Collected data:
——————————

import Mathlib.Algebra.BigOperators.Finprod
import Mathlib.Tactic.Linarith
import Literature.IUT.HodgeTheaters.InitialThetaData
import Literature.IUT.LogVolume.ArakelovDivisors
import Literature.IUT.LogVolume.Theorem110Data
import Summits.ABC.IUTFork.Cor312Statement
import Summits.ABC.IUTFork.ForkThm110
import HarnessLib

/-!
# [IUTchIII] Cor. 3.12 — the PROVENANCE LINK: "the situation of Theorem 3.11" OF a collection of initial Θ-data (c312 crew, wave 2, board row W2-F)

Record-only file (D-0012) of the abc-iut cell (seat abc-iut-c312-8; plan/COR312-ASSIGNMENTS.md row W2-F,
proposed by abc-iut-plan 2026-08-25T19:20Z); TAKES NO SIDE. [IUTchIII] Cor. 3.12 opens "Suppose that we are in
the situation of Theorem 3.11", and Theorem 3.11 opens (kurims p. 153 l. 3–8) "Fix a collection of initial
Θ-data `(F̄/F, X_F, l, C̲_K, V̲, V^bad_mod, ε̲)` as in [IUTchI], Definition 3.1. Let `{^{n,m}𝓗𝓣^{Θ±ell NF}}_{n,m∈ℤ}` be
a collection of distinct Θ^{±ell}NF-Hodge theaters [relative to the given initial Θ-data] … arising from an
LGP-Gaussian log-theta-lattice". The cell now holds BOTH ends as real declarations — abc-iut-L5-t2's
`Literature.IUT.HodgeTheaters.InitialThetaData F K Fbar E l Pb` ([IUTchI] Def. 3.1, REAL at Mathlib level) and
abc-iut-c312-7's `Summit.ABC.IUTFork.Cor312.Setting S` (the VERBATIM statement of Cor. 3.12 over c312-1's
`Thm311.Situation`, with `negLogTheta`, `negLogQ`, `Statement`) — but no declaration saying that a given
setting is the one ATTACHED TO a given datum. This file supplies that link, and the numbers it transports:

* `logq D` — **`log(q)`** of [IUTchIV] Theorem 1.10 (kurims p. 23 l. 4–33): "`𝔮^{F□}_{ADiv} ∈ ADiv_ℝ(F□)` for the
  effective arithmetic divisor determined by the `q`-parameters of the elliptic curve `E_F` at the elements of
  `𝕍(F□)^bad := 𝕍^bad_mod ×_{𝕍_mod} 𝕍(F□) (≠ ∅)`", "`log(q) := deg(𝔮^{F□}_{ADiv}) ∈ ℝ_{≥0}`" (normalized degree, "independent
  of the choice of `F□`"), here over `F□ = F` with `ord_v(q_v)` = L5-t2's `qParamOrd` ([IUTchI] Def. 3.1 (c))
  and the normalized degree of abc-iut-c312-3's `ArakelovDivisors` (`(1/[F:ℚ]) Σ_v c_v · log N(v)`) — REAL
  (a `finsum`; `logq_nonneg` PROVED); `absLogq D := (1/2l) · log(q)`.
* `IsSettingOf D P : Prop` — "`P` is the situation of Theorem 3.11 / Cor. 3.12 OF the initial Θ-datum `D`": a
  hypothesis structure whose fields are the IDENTIFICATIONS between the two sides that the cell can state
  over its present vocabulary, each quoting the printed sentence it transcribes: the index skeleton (`l⋇`,
  the places `V̲ ⥲ V_mod` with `V̲^bad`), finiteness of `𝕍(F)^bad`, and the one quantitative identification the
  closed statement needs — [IUTchIV] p. 23 l. 27–30: "the quantity «`|log(q)| ∈ ℝ_{>0}`» defined in [IUTchIII],
  Corollary 3.12, is equal to `(1/2l) · log(q) ∈ ℝ` [cf. the definition of «`q̲_v̲`» in [IUTchI], Example 3.2,
  (iv)]" (`negLogQ_eq`). The constructions in between are c312-7's `Setting` FIELDS and their residual
  owners (its module docstring R0–R3); NO claim that such a `P` exists for a given `D` is made.
* `Thm110Inputs D` + `numbersOf D P I : Summit.ABC.IUTFork.Thm110Data` — the numbers of [IUTchIV] Thm. 1.10 FOR
  the datum `D` and the setting `P`: `l`, `d_mod := [F_mod : ℚ]` (`dmod`, REAL over L5-t2's `fieldOfModuli`),
  `log(q) := logq D`, `−|log(Θ)| :=` `P.negLogTheta` (untopped — see the junk-value note at `numbersOf`), and, as
  INPUTS not determined by Cor. 3.12's setting, `e*_mod`, `η_prm`, `log(𝔡^{F_tpd}) + log(𝔣^{F_tpd})` and the two
  printed side conditions `l ≥ 7` ("`l ≠ 5`", Thm. 1.10) and `log(q) > 0` ("`(≠ ∅)`", p. 23 / Cor. 3.12
  "`|log(q)| > 0`"); with **`numbersOf_cor312_iff : (numbersOf D P I).Cor312 ↔ P.Statement`** under
  `IsSettingOf D P` (PROVED) — so the skeleton's `Thm110Data.Cor312` (hence `ForkAbc`, `ForkThm110`, c312-2's
  `Volumes.ofThm110`, the kernel-DAG node `N_IUTchIII_Cor3_12`) and the VERBATIM statement close on one
  proposition per datum; `numericsOf`/`numericsOf_cor312_iff` do the same for campaign S's `Thm110Numerics`.
Deliberately NOT here: Theorem 3.11 (c312-1), the statement (c312-7), any reading of Step (xi) (c312-2, c312-6),
the DH/LANA forms (c312-3, c312-4), any judgement. [claim: Mochizuki2012, status: disputed] for every quotation.
-/

noncomputable section

namespace Summit.ABC.IUTFork.Cor312Prov

open Literature.IUT.HodgeTheaters Literature.IUT.LogVolume NumberField IsDedekindDomain

universe u v w

variable {F : Type u} {K : Type v} {Fbar : Type w} [Field F] [NumberField F] [Field K] [NumberField K]
  [Algebra F K] [Field Fbar] [Algebra F Fbar] [Algebra K Fbar] {E : WeierstrassCurve F} [E.IsElliptic]
  {l : ℕ} {Pb : BadPlacePredicates K}

/-! ## 1. The numbers of [IUTchIV] Theorem 1.10 that the initial Θ-data determine outright -/

variable (E) in
/-- **`d_mod := [F_mod : ℚ]`** ([IUTchIV] Thm. 1.10, kurims p. 22 l. 27: "In the notation of [IUTchI], Definition
3.1, let us write `d_mod := [F_mod : ℚ]`"), over abc-iut-L5-t2's field of moduli `fieldOfModuli E = ℚ(j_E) ⊆ F`
([IUTchI] Def. 3.1 (b)). REAL. [claim: Mochizuki2012, status: disputed] -/
def dmod : ℕ := Module.finrank ℚ (fieldOfModuli E)

variable (E) in
/-- `d_mod ≥ 1` (p. 22: "`(1 ≤) e_mod (≤ d_mod)`"). PROVED (a field has positive dimension over `ℚ`).
[claim: Mochizuki2012, status: disputed] -/
theorem one_le_dmod : 1 ≤ dmod E := Module.finrank_pos

open scoped Classical in
/-- The local term of `log(q)` at a finite place `v` of `F`: `ord_v(q_v) · log N(v)` if `v ∈ 𝕍(F)^bad`
(`= 𝕍^bad_mod ×_{𝕍_mod} 𝕍(F)`, L5-t2's `InitialThetaData.VFbad`; `ord_v(q_v)` = L5-t2's `qParamOrd`, [IUTchI] Def.
3.1 (c); `log N(v)` = abc-iut-c312-3's `logNorm`), and `0` otherwise ([IUTchIV] p. 23 l. 4–8, 19–22:
"`log(q_v) := deg_{𝕍(F□)_v}(𝔮^{F□}_{ADiv})`"). [claim: Mochizuki2012, status: disputed] -/
def logqLocal (D : InitialThetaData F K Fbar E l Pb) (v : FinitePlace F) : ℝ :=
  if v ∈ D.VFbad then (qParamOrd E v.maximalIdeal : ℝ) * logNorm F v.maximalIdeal else 0

/-- Each local term of `log(q)` is nonnegative (p. 23: "`∈ ℝ_{≥0}`"). PROVED (`log N(v) > 0`, c312-3's
`logNorm_pos`). [claim: Mochizuki2012, status: disputed] -/
theorem logqLocal_nonneg (D : InitialThetaData F K Fbar E l Pb) (v : FinitePlace F) : 0 ≤ logqLocal D v := by
  unfold logqLocal
  split_ifs
  · exact mul_nonneg (Nat.cast_nonneg _) (logNorm_pos F _).le
  · exact le_rfl

/-- **`log(q) := deg(𝔮^{F□}_{ADiv}) ∈ ℝ_{≥0}`** ([IUTchIV] Thm. 1.10, kurims p. 23 l. 19–22), the NORMALIZED degree
([IUTchIV] Def. 1.9 (i) / [GenEll] Def. 1.2: `deg(𝔞) = (1/[F□:ℚ]) Σ_v c_v log N(v)`, "independent of the choice of
`F□`", p. 23 l. 26–27) of the effective arithmetic divisor of the `q`-parameters of `E_F` at `𝕍(F)^bad`, computed
over `F□ = F`: `(1/[F:ℚ]) · Σ_{v ∈ 𝕍(F)^bad} ord_v(q_v) · log N(v)`. REAL, as a `finsum` (which is the finite sum
since `𝕍(F)^bad` is finite — finitely many places of bad reduction, the tree's classical FACT
`WeierstrassCurve.finite_badPlaces`; `IsSettingOf.VFbad_finite` carries it). [claim: Mochizuki2012, status: disputed] -/
def logq (D : InitialThetaData F K Fbar E l Pb) : ℝ :=
  (∑ᶠ v : FinitePlace F, logqLocal D v) / Module.finrank ℚ F

/-- `log(q) ≥ 0` (p. 23 l. 21: "`log(q) := deg(𝔮^{F□}_{ADiv}) ∈ ℝ_{≥0}`"). PROVED.
[claim: Mochizuki2012, status: disputed] -/
theorem logq_nonneg (D : InitialThetaData F K Fbar E l Pb) : 0 ≤ logq D :=
  div_nonneg (finsum_nonneg fun v => logqLocal_nonneg D v) (Nat.cast_nonneg _)

/-- The `q`-parameter arithmetic divisor `𝔮^{F}_{ADiv}` of [IUTchIV] p. 23 ("the effective arithmetic divisor
determined by the `q`-parameters of the elliptic curve `E_F` at the elements of `𝕍(F)^bad`") as a finitely supported
divisor of abc-iut-c312-3's `Literature.IUT.LogVolume.FinDivisor F` (Dupuy–Hilado §2.5.4), given the finiteness of
`𝕍(F)^bad`: `Σ_{v ∈ 𝕍(F)^bad} ord_v(q_v) · [v]`. REAL. [claim: Mochizuki2012, status: disputed] -/
def qArithDivisor (D : InitialThetaData F K Fbar E l Pb) (hfin : D.VFbad.Finite) : FinDivisor F :=
  ∑ v ∈ hfin.toFinset, FinDivisor.of v.maximalIdeal (qParamOrd E v.maximalIdeal : ℝ)

/-- DH-side bridge: `log(q)` IS the normalized Arakelov degree `deĝ̲_F` (c312-3's `FinDivisor.ndeg`; = Dupuy–Hilado
§3.3's `deĝ̲(P_q)` up to their `2l`-normalisation, cf. c312-3's `PilotData.qDivisor`) of the `q`-parameter divisor.
PROVED (the `finsum` is the finite sum over `𝕍(F)^bad`). [claim: Mochizuki2012, status: disputed] -/
theorem logq_eq_ndeg (D : InitialThetaData F K Fbar E l Pb) (hfin : D.VFbad.Finite) :
    logq D = FinDivisor.ndeg F (qArithDivisor D hfin) := by
  classical
  rw [FinDivisor.ndeg_apply, qArithDivisor, FinDivisor.deg_sum_of]
  unfold logq
  congr 1
  rw [finsum_eq_sum_of_support_subset _ (s := hfin.toFinset)]
  · refine Finset.sum_congr rfl fun v hv => ?_
    rw [logqLocal, if_pos (hfin.mem_toFinset.mp hv)]
  · intro v hv
    rw [Function.mem_support] at hv
    simp only [Finset.mem_coe, Set.Finite.mem_toFinset]
    by_contra h
    exact hv (by rw [logqLocal, if_neg h])

/-- **`|log(q)| = (1/2l) · log(q)`** ([IUTchIV] p. 23 l. 27–30: "the quantity «`|log(q)| ∈ ℝ_{>0}`» defined in
[IUTchIII], Corollary 3.12, is equal to `(1/2l) · log(q) ∈ ℝ` [cf. the definition of «`q̲_v̲`» in [IUTchI], Example
3.2, (iv)]" — `q̲_v̲` being a `2l`-th root of `q_v̲`). [claim: Mochizuki2012, status: disputed] -/
def absLogq (D : InitialThetaData F K Fbar E l Pb) : ℝ := logq D / (2 * (l : ℝ))

/-- `|log(q)| ≥ 0`. PROVED. [claim: Mochizuki2012, status: disputed] -/
theorem absLogq_nonneg (D : InitialThetaData F K Fbar E l Pb) : 0 ≤ absLogq D :=
  div_nonneg (logq_nonneg D) (by positivity)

——————————

● **Task directions**
Could you copy every line from the records that mentions the word "IUTFork"?

● **Result**
import Summits.ABC.IUTFork.Cor312Statement
import Summits.ABC.IUTFork.ForkThm110
abc-iut-c312-7's `Summit.ABC.IUTFork.Cor312.Setting S` (the VERBATIM statement of Cor. 3.12 over c312-1's
* `Thm110Inputs D` + `numbersOf D P I : Summit.ABC.IUTFork.Thm110Data` — the numbers of [IUTchIV] Thm. 1.10 FOR
namespace Summit.ABC.IUTFork.Cor312Prov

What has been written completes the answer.